• Input for this task
import Literature.Analysis.FluidPDE.ParabolicHeatPotentials
import Mathlib.Analysis.SpecialFunctions.SmoothTransition
import Mathlib.Analysis.SpecialFunctions.Pow.Deriv
import Mathlib.Analysis.SpecialFunctions.Pow.Asymptotics
import HarnessLib

/-!
# The forward space–time heat kernel is smooth away from the spatial origin

Analysis/FluidPDE support file (everything proved) in the decomposition of the named fact
`Literature.Analysis.FluidPDE.LemarieRieusset2016.lemma13_6_duhamel` (`CKNMorreyHolder.lean`:
Lemarié-Rieusset 2016, §13.9 Step 3 and the proof of Lemma 13.6, pp. 474–478). The terms of the
Duhamel representation whose data are supported in the annulus where the cut-off varies are
potentials `∫ W₊(z - w) F(w) dw` evaluated at points `z` spatially separated from the data; there
the **zero-extended** heat kernel `W₊(τ, y) = 1_{τ>0} G_{ντ}(y)` (`heatKernelFwd`,
`ParabolicHeatPotentials.lean`) is a smooth function of `(τ, y)` — across `τ = 0` included — and
the potentials are smooth. This file proves the kernel statement:

* `rpowInvGlue r x = (x⁻¹)^r · expNegInvGlue x` — the flat function `x^{-r} e^{-1/x}` (`x > 0`),
  `0` (`x ≤ 0`), for a **real** exponent `r`, and `contDiff_polynomial_rpowInvGlue`:
  `x ↦ p(x⁻¹) · rpowInvGlue r x` is `C^∞` for every polynomial `p` (Mathlib's argument for
  `expNegInvGlue` — `SmoothTransition.lean`, `contDiff_polynomial_eval_inv_mul` — run with the
  extra factor `(x⁻¹)^r`: the family is stable under differentiation,
  `(p(x⁻¹) x^{-r} e^{-1/x})' = q(x⁻¹) x^{-r} e^{-1/x}`, `q = X²(p - p') - rXp`, and tends to `0`
  at `0`);
* `heatKernelFwd_eq_rpowInvGlue` — for `y ≠ 0`,
  `W₊(τ, y) = (4πν a)^{-d/2} · rpowInvGlue (d/2) (τ/a)`, `a = ‖y‖²/(4ν)`, `d = dim E`;
* `contDiffOn_heatKernelFwd` — **`W₊` is `C^∞` on `ℝ × (E ∖ {0})`**.

## Mathlib / tree search

Mathlib (all used): `expNegInvGlue` and its smoothness mechanism
(`Real.tendsto_…`, `hasDerivAt_iff_tendsto_slope`, `contDiff_succ_iff_deriv`,
`contDiff_all_iff_nat`), `tendsto_rpow_mul_exp_neg_mul_atTop_nhds_zero`, `tendsto_inv_nhdsGT_zero`,
`Real.hasDerivAt_rpow_const`, `Real.contDiffAt_rpow_const_of_ne`, `contDiff_norm_sq`. Tree:
`heatKernelFwd`, `UnboundedOperators.heatKernel`. Nothing on smoothness of the zero-extended heat
kernel across `τ = 0` (`lean search 'heatKernelFwd|heatDuhamelKernel' + ContDiff`: none; the tree
has joint smoothness on `τ > 0` only, `contDiffOn_uncurry_heatKernel`).

## References

* L. C. Evans, *Partial Differential Equations*, 2nd ed. (AMS 2010), §2.3.1 (the fundamental
  solution is smooth off the origin of space–time).
* P. G. Lemarié-Rieusset, *The Navier–Stokes Problem in the 21st Century*, CRC Press (2016),
  Prop. 13.4 proof p. 465 (size of `W₊` off the diagonal). [LemarieRieusset2016]
-/

noncomputable section

open Polynomial Filter Topology Real Set MeasureTheory

namespace Literature.Analysis.FluidPDE

/-! ### The flat functions `x^{-r} e^{-1/x}` -/

section Glue

/-- **The flat function `x ↦ x^{-r} e^{-1/x}`** (`x > 0`), extended by `0` for `x ≤ 0`, for a real
exponent `r`: `rpowInvGlue r x = (x⁻¹)^r · expNegInvGlue x`. [folklore] -/
def rpowInvGlue (r : ℝ) (x : ℝ) : ℝ :=
  (x⁻¹) ^ r * expNegInvGlue x

variable {r : ℝ}

/-- `rpowInvGlue r` vanishes on `(-∞, 0]`. [folklore] -/
theorem rpowInvGlue_of_nonpos {x : ℝ} (hx : x ≤ 0) : rpowInvGlue r x = 0 := by
  rw [rpowInvGlue, expNegInvGlue.zero_of_nonpos hx, mul_zero]

/-- `rpowInvGlue r 0 = 0`. [folklore] -/
@[simp]
theorem rpowInvGlue_zero : rpowInvGlue r 0 = 0 :=
  rpowInvGlue_of_nonpos le_rfl

/-- On `(0, ∞)`: `rpowInvGlue r x = (x⁻¹)^r e^{-x⁻¹}`. [folklore] -/
theorem rpowInvGlue_of_pos {x : ℝ} (hx : 0 < x) : rpowInvGlue r x = (x⁻¹) ^ r * exp (-x⁻¹) := by
  simp [rpowInvGlue, expNegInvGlue, not_le.2 hx]

/-- `rpowInvGlue r` is nonnegative. [folklore] -/
theorem rpowInvGlue_nonneg (x : ℝ) : 0 ≤ rpowInvGlue r x := by
  by_cases hx : 0 < x
  · rw [rpowInvGlue_of_pos hx]
    exact mul_nonneg (Real.rpow_nonneg (inv_nonneg.2 hx.le) _) (exp_pos _).le
  · rw [rpowInvGlue_of_nonpos (not_lt.1 hx)]

/-- At infinity, `p(y) yʳ e^{-y} → 0` for every polynomial `p` and real `r`. [folklore] -/
theorem tendsto_polynomial_mul_rpow_mul_exp_neg_atTop (p : ℝ[X]) (r : ℝ) :
    Tendsto (fun y : ℝ => p.eval y * (y ^ r * exp (-y))) atTop (𝓝 0) := by
  have key : ∀ i : ℕ, Tendsto (fun y : ℝ => y ^ i * (y ^ r * exp (-y))) atTop (𝓝 0) := by
    intro i
    have h := tendsto_rpow_mul_exp_neg_mul_atTop_nhds_zero ((i : ℝ) + r) 1 one_pos
    refine h.congr' ?_
    filter_upwards [eventually_gt_atTop 0] with y hy
    rw [Real.rpow_add hy, Real.rpow_natCast, neg_mul, one_mul]
    ring
  have hsum : Tendsto (fun y : ℝ => ∑ i ∈ Finset.range (p.natDegree + 1),
      p.coeff i * (y ^ i * (y ^ r * exp (-y)))) atTop (𝓝 0) := by
    have h := tendsto_finsetSum (Finset.range (p.natDegree + 1))
      (fun i _ => (key i).const_mul (p.coeff i))
    simpa using h
  refine hsum.congr' (Eventually.of_forall fun y => ?_)
  show _ = p.eval y * (y ^ r * exp (-y))
  rw [Polynomial.eval_eq_sum_range, Finset.sum_mul]
  refine Finset.sum_congr rfl fun i _ => ?_
  ring

/-- `p(x⁻¹) · rpowInvGlue r x → 0` as `x → 0`. [folklore] -/
theorem tendsto_polynomial_rpowInvGlue_zero (p : ℝ[X]) (r : ℝ) :
    Tendsto (fun x => p.eval x⁻¹ * rpowInvGlue r x) (𝓝 0) (𝓝 0) := by
  simp only [rpowInvGlue, expNegInvGlue, mul_ite, mul_zero]
  refine tendsto_const_nhds.if ?_
  simp only [not_le]
  have h : Tendsto (fun x : ℝ => p.eval x⁻¹ * (x⁻¹ ^ r * exp (-x⁻¹))) (𝓝[>] 0) (𝓝 0) :=
    (tendsto_polynomial_mul_rpow_mul_exp_neg_atTop p r).comp tendsto_inv_nhdsGT_zero
  exact h

/-- **Stability under differentiation**: with `q = X²(p - p') - rXp`,
`(p(x⁻¹) · rpowInvGlue r x)' = q(x⁻¹) · rpowInvGlue r x` at every `x`. [folklore] -/
theorem hasDerivAt_polynomial_rpowInvGlue (p : ℝ[X]) (r x : ℝ) :
    HasDerivAt (fun x => p.eval x⁻¹ * rpowInvGlue r x)
      ((X ^ 2 * (p - derivative (R := ℝ) p) - C r * X * p).eval x⁻¹ * rpowInvGlue r x) x := by
  rcases lt_trichotomy x 0 with hx | rfl | hx
  · rw [rpowInvGlue_of_nonpos hx.le, mul_zero]
    refine (hasDerivAt_const _ 0).congr_of_eventuallyEq ?_
    filter_upwards [gt_mem_nhds hx] with y hy
    rw [rpowInvGlue_of_nonpos hy.le, mul_zero]
  · rw [rpowInvGlue_zero, mul_zero, hasDerivAt_iff_tendsto_slope]
    refine ((tendsto_polynomial_rpowInvGlue_zero (p * X) r).mono_left inf_le_left).congr fun y => ?_
    simp only [slope_def_field, sub_zero, rpowInvGlue_zero, mul_zero, eval_mul, eval_X]
    ring
  · -- on `(0, ∞)` the function is `h ∘ inv`, `h(z) = p(z) zʳ e^{-z}`
    set z : ℝ := x⁻¹ with hz_def
    have hz0 : 0 < z := inv_pos.2 hx
    have hh : HasDerivAt (fun z : ℝ => p.eval z * (z ^ r * exp (-z)))
        ((derivative (R := ℝ) p).eval z * (z ^ r * exp (-z)) +
          p.eval z * (r * z ^ (r - 1) * exp (-z) + z ^ r * (-exp (-z)))) z := by
      have h1 := p.hasDerivAt z
      have h2 : HasDerivAt (fun z : ℝ => z ^ r) (r * z ^ (r - 1)) z :=
        Real.hasDerivAt_rpow_const (Or.inl hz0.ne')
      have h3 : HasDerivAt (fun z : ℝ => exp (-z)) (-exp (-z)) z := by
        simpa using (hasDerivAt_neg z).exp
      exact h1.mul (h2.mul h3)
    have hcomp := hh.comp x (hasDerivAt_inv hx.ne')
    have heq : (fun x => p.eval x⁻¹ * rpowInvGlue r x) =ᶠ[𝓝 x]
        (fun z : ℝ => p.eval z * (z ^ r * exp (-z))) ∘ fun y => y⁻¹ := by
      filter_upwards [lt_mem_nhds hx] with y hy
      simp only [Function.comp, rpowInvGlue_of_pos hy]
    refine (hcomp.congr_of_eventuallyEq heq).congr_deriv ?_
    -- the value of the derivative
    have hzr : z ^ (r - 1) = z ^ r * z⁻¹ := by
      rw [Real.rpow_sub_one hz0.ne', div_eq_mul_inv]
    rw [rpowInvGlue_of_pos hx, ← hz_def]
    simp only [eval_sub, eval_mul, eval_pow, eval_X, eval_C, hzr]
    have hx2 : -(x ^ 2)⁻¹ = -z ^ 2 := by rw [hz_def, inv_pow]
    rw [hx2]
    field_simp
    ring

/-- `x ↦ p(x⁻¹) · rpowInvGlue r x` is differentiable. [folklore] -/
theorem differentiable_polynomial_rpowInvGlue (p : ℝ[X]) (r : ℝ) :
    Differentiable ℝ (fun x => p.eval x⁻¹ * rpowInvGlue r x) := fun x =>
  (hasDerivAt_polynomial_rpowInvGlue p r x).differentiableAt

/-- `x ↦ p(x⁻¹) · rpowInvGlue r x` is continuous. [folklore] -/
theorem continuous_polynomial_rpowInvGlue (p : ℝ[X]) (r : ℝ) :
    Continuous (fun x => p.eval x⁻¹ * rpowInvGlue r x) :=
  (differentiable_polynomial_rpowInvGlue p r).continuous

/-- **`x ↦ p(x⁻¹) · rpowInvGlue r x` is `C^∞`** for every polynomial `p` and real `r` (induction on
the order through the stability `q = X²(p - p') - rXp`). [folklore] -/
theorem contDiff_polynomial_rpowInvGlue {n : ℕ∞} (p : ℝ[X]) (r : ℝ) :
    ContDiff ℝ n (fun x => p.eval x⁻¹ * rpowInvGlue r x) := by
  apply contDiff_all_iff_nat.2 (fun m => ?_) n
  induction m generalizing p with
  | zero => exact contDiff_zero.2 <| continuous_polynomial_rpowInvGlue _ r
  | succ m ihm =>
    rw [show ((m + 1 : ℕ) : WithTop ℕ∞) = m + 1 from rfl]
    refine contDiff_succ_iff_deriv.2 ⟨differentiable_polynomial_rpowInvGlue _ r, by simp, ?_⟩
    convert! ihm (X ^ 2 * (p - derivative (R := ℝ) p) - C r * X * p) using 2
    exact (hasDerivAt_polynomial_rpowInvGlue p r _).deriv

/-- **The flat function `rpowInvGlue r` is `C^∞`.** [folklore] -/
theorem contDiff_rpowInvGlue {n : ℕ∞} (r : ℝ) : ContDiff ℝ n (rpowInvGlue r) := by
  simpa using contDiff_polynomial_rpowInvGlue 1 r

end Glue

/-! ### The zero-extended heat kernel off the spatial origin -/

section HeatKernel

variable {E : Type*} [NormedAddCommGroup E] [InnerProductSpace ℝ E]

/-- Algebra of the Gaussian: for `a, θ, c > 0` and real `r`,
`(c a)^{-r} (a/θ)^{r} = (c θ)^{-r}`. [folklore] -/
theorem rpow_neg_mul_div_rpow {c a θ r : ℝ} (hc : 0 < c) (ha : 0 < a) (hθ : 0 < θ) :
    (c * a) ^ (-r) * (a / θ) ^ r = (c * θ) ^ (-r) := by
  rw [Real.rpow_neg (by positivity), Real.rpow_neg (by positivity), ← Real.inv_rpow (by positivity),
    ← Real.inv_rpow (by positivity), ← Real.mul_rpow (by positivity) (by positivity)]
  congr 1
  field_simp

/-- **The zero-extended heat kernel as a flat function of the rescaled time**: for `y ≠ 0`,
`ν > 0` and every `τ`,
`W₊(τ, y) = (4πν a)^{-d/2} · rpowInvGlue (d/2) (τ/a)`, `a = ‖y‖²/(4ν)`, `d = dim E`. [folklore] -/
theorem heatKernelFwd_eq_rpowInvGlue {ν : ℝ} (hν : 0 < ν) (τ : ℝ) {y : E} (hy : y ≠ 0) :
    heatKernelFwd ν (τ, y) =
      (4 * π * ν * (‖y‖ ^ 2 / (4 * ν))) ^ (-(Module.finrank ℝ E : ℝ) / 2) *
        rpowInvGlue ((Module.finrank ℝ E : ℝ) / 2) (τ / (‖y‖ ^ 2 / (4 * ν))) := by
  set a : ℝ := ‖y‖ ^ 2 / (4 * ν) with ha
  have ha0 : 0 < a := by
    have : 0 < ‖y‖ := norm_pos_iff.2 hy
    positivity
  set d : ℝ := (Module.finrank ℝ E : ℝ) with hd
  by_cases hτ : 0 < τ
  · have hτa : 0 < τ / a := div_pos hτ ha0
    rw [heatKernelFwd_of_pos ν (by exact hτ), rpowInvGlue_of_pos hτa, UnboundedOperators.heatKernel]
    dsimp only
    rw [inv_div, show -d / 2 = -(d / 2) by ring,
      show (4 * π * ν * a) ^ (-(d / 2)) * ((a / τ) ^ (d / 2) * exp (-(a / τ))) =
        ((4 * π * ν * a) ^ (-(d / 2)) * (a / τ) ^ (d / 2)) * exp (-(a / τ)) by ring,
      rpow_neg_mul_div_rpow (c := 4 * π * ν) (r := d / 2) (by positivity) ha0 hτ]
    congr 1
    · congr 1; ring
    · congr 1
      rw [ha]
      field_simp
  · have hτ' : τ ≤ 0 := not_lt.1 hτ
    rw [heatKernelFwd_of_nonpos ν (by exact hτ'), rpowInvGlue_of_nonpos, mul_zero]
    exact div_nonpos_of_nonpos_of_nonneg hτ' ha0.le

/-- **The zero-extended heat kernel `W₊(τ, y) = 1_{τ>0} G_{ντ}(y)` is `C^∞` on `ℝ × (E ∖ {0})`**
(`ν > 0`): through `heatKernelFwd_eq_rpowInvGlue` it is a composite of smooth maps there. [folklore] -/
theorem contDiffOn_heatKernelFwd {ν : ℝ} (hν : 0 < ν) {n : ℕ∞} :
    ContDiffOn ℝ n (heatKernelFwd (E := E) ν) {p : ℝ × E | p.2 ≠ 0} := by
  set d : ℝ := (Module.finrank ℝ E : ℝ) with hd
  -- the smooth model
  set Φ : ℝ × E → ℝ := fun p =>
    (4 * π * ν * (‖p.2‖ ^ 2 / (4 * ν))) ^ (-d / 2) * rpowInvGlue (d / 2) (p.1 / (‖p.2‖ ^ 2 / (4 * ν)))
    with hΦ
  have ha : ContDiff ℝ n fun p : ℝ × E => ‖p.2‖ ^ 2 / (4 * ν) :=
    ((contDiff_norm_sq ℝ).comp contDiff_snd).div_const _
  have ha0 : ∀ p : ℝ × E, p ∈ {p : ℝ × E | p.2 ≠ 0} → ‖p.2‖ ^ 2 / (4 * ν) ≠ 0 := by
    intro p hp
    have : 0 < ‖p.2‖ := norm_pos_iff.2 hp
    positivity
  have hΦs : ContDiffOn ℝ n Φ {p : ℝ × E | p.2 ≠ 0} := by
    refine ContDiffOn.mul ?_ ?_
    · intro p hp
      have h1 : ContDiffAt ℝ n (fun p : ℝ × E => 4 * π * ν * (‖p.2‖ ^ 2 / (4 * ν))) p :=
        (contDiff_const.mul ha).contDiffAt
      have hne : 4 * π * ν * (‖p.2‖ ^ 2 / (4 * ν)) ≠ 0 := by
        have := ha0 p hp
        positivity
      exact ((Real.contDiffAt_rpow_const_of_ne (p := -d / 2) hne).comp p h1).contDiffWithinAt
    · have h2 : ContDiffOn ℝ n (fun p : ℝ × E => p.1 / (‖p.2‖ ^ 2 / (4 * ν))) {p : ℝ × E | p.2 ≠ 0} :=
        contDiffOn_fst.div ha.contDiffOn ha0
      exact (contDiff_rpowInvGlue (d / 2)).comp_contDiffOn h2
  refine hΦs.congr fun p hp => ?_
  rw [show p = (p.1, p.2) from rfl, heatKernelFwd_eq_rpowInvGlue hν p.1 hp]

/-- The same on the smaller open sets `ℝ × {‖y‖ > ε}`, `ε ≥ 0`. [folklore] -/
theorem contDiffOn_heatKernelFwd_of_norm {ν : ℝ} (hν : 0 < ν) {n : ℕ∞} {ε : ℝ} (hε : 0 ≤ ε) :
    ContDiffOn ℝ n (heatKernelFwd (E := E) ν) {p : ℝ × E | ε < ‖p.2‖} :=
  (contDiffOn_heatKernelFwd hν).mono fun p hp => by
    have : 0 < ‖p.2‖ := hε.trans_lt hp
    exact norm_pos_iff.1 this

omit [InnerProductSpace ℝ E] in
/-- The sets `ℝ × {‖y‖ > ε}` are open. [folklore] -/
theorem isOpen_setOf_lt_norm_snd (ε : ℝ) : IsOpen {p : ℝ × E | ε < ‖p.2‖} :=
  isOpen_lt continuous_const (continuous_norm.comp continuous_snd)

end HeatKernel

end Literature.Analysis.FluidPDE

• Work instructions
Among the records above, repeat exactly the line with "have ha : ContDiff", the line with "refine ContDiffOn.mul ?_ ?_", and every line in between, and only those.

• Problem solution
  have ha : ContDiff ℝ n fun p : ℝ × E => ‖p.2‖ ^ 2 / (4 * ν) :=
    ((contDiff_norm_sq ℝ).comp contDiff_snd).div_const _
  have ha0 : ∀ p : ℝ × E, p ∈ {p : ℝ × E | p.2 ≠ 0} → ‖p.2‖ ^ 2 / (4 * ν) ≠ 0 := by
    intro p hp
    have : 0 < ‖p.2‖ := norm_pos_iff.2 hp
    positivity
  have hΦs : ContDiffOn ℝ n Φ {p : ℝ × E | p.2 ≠ 0} := by
    refine ContDiffOn.mul ?_ ?_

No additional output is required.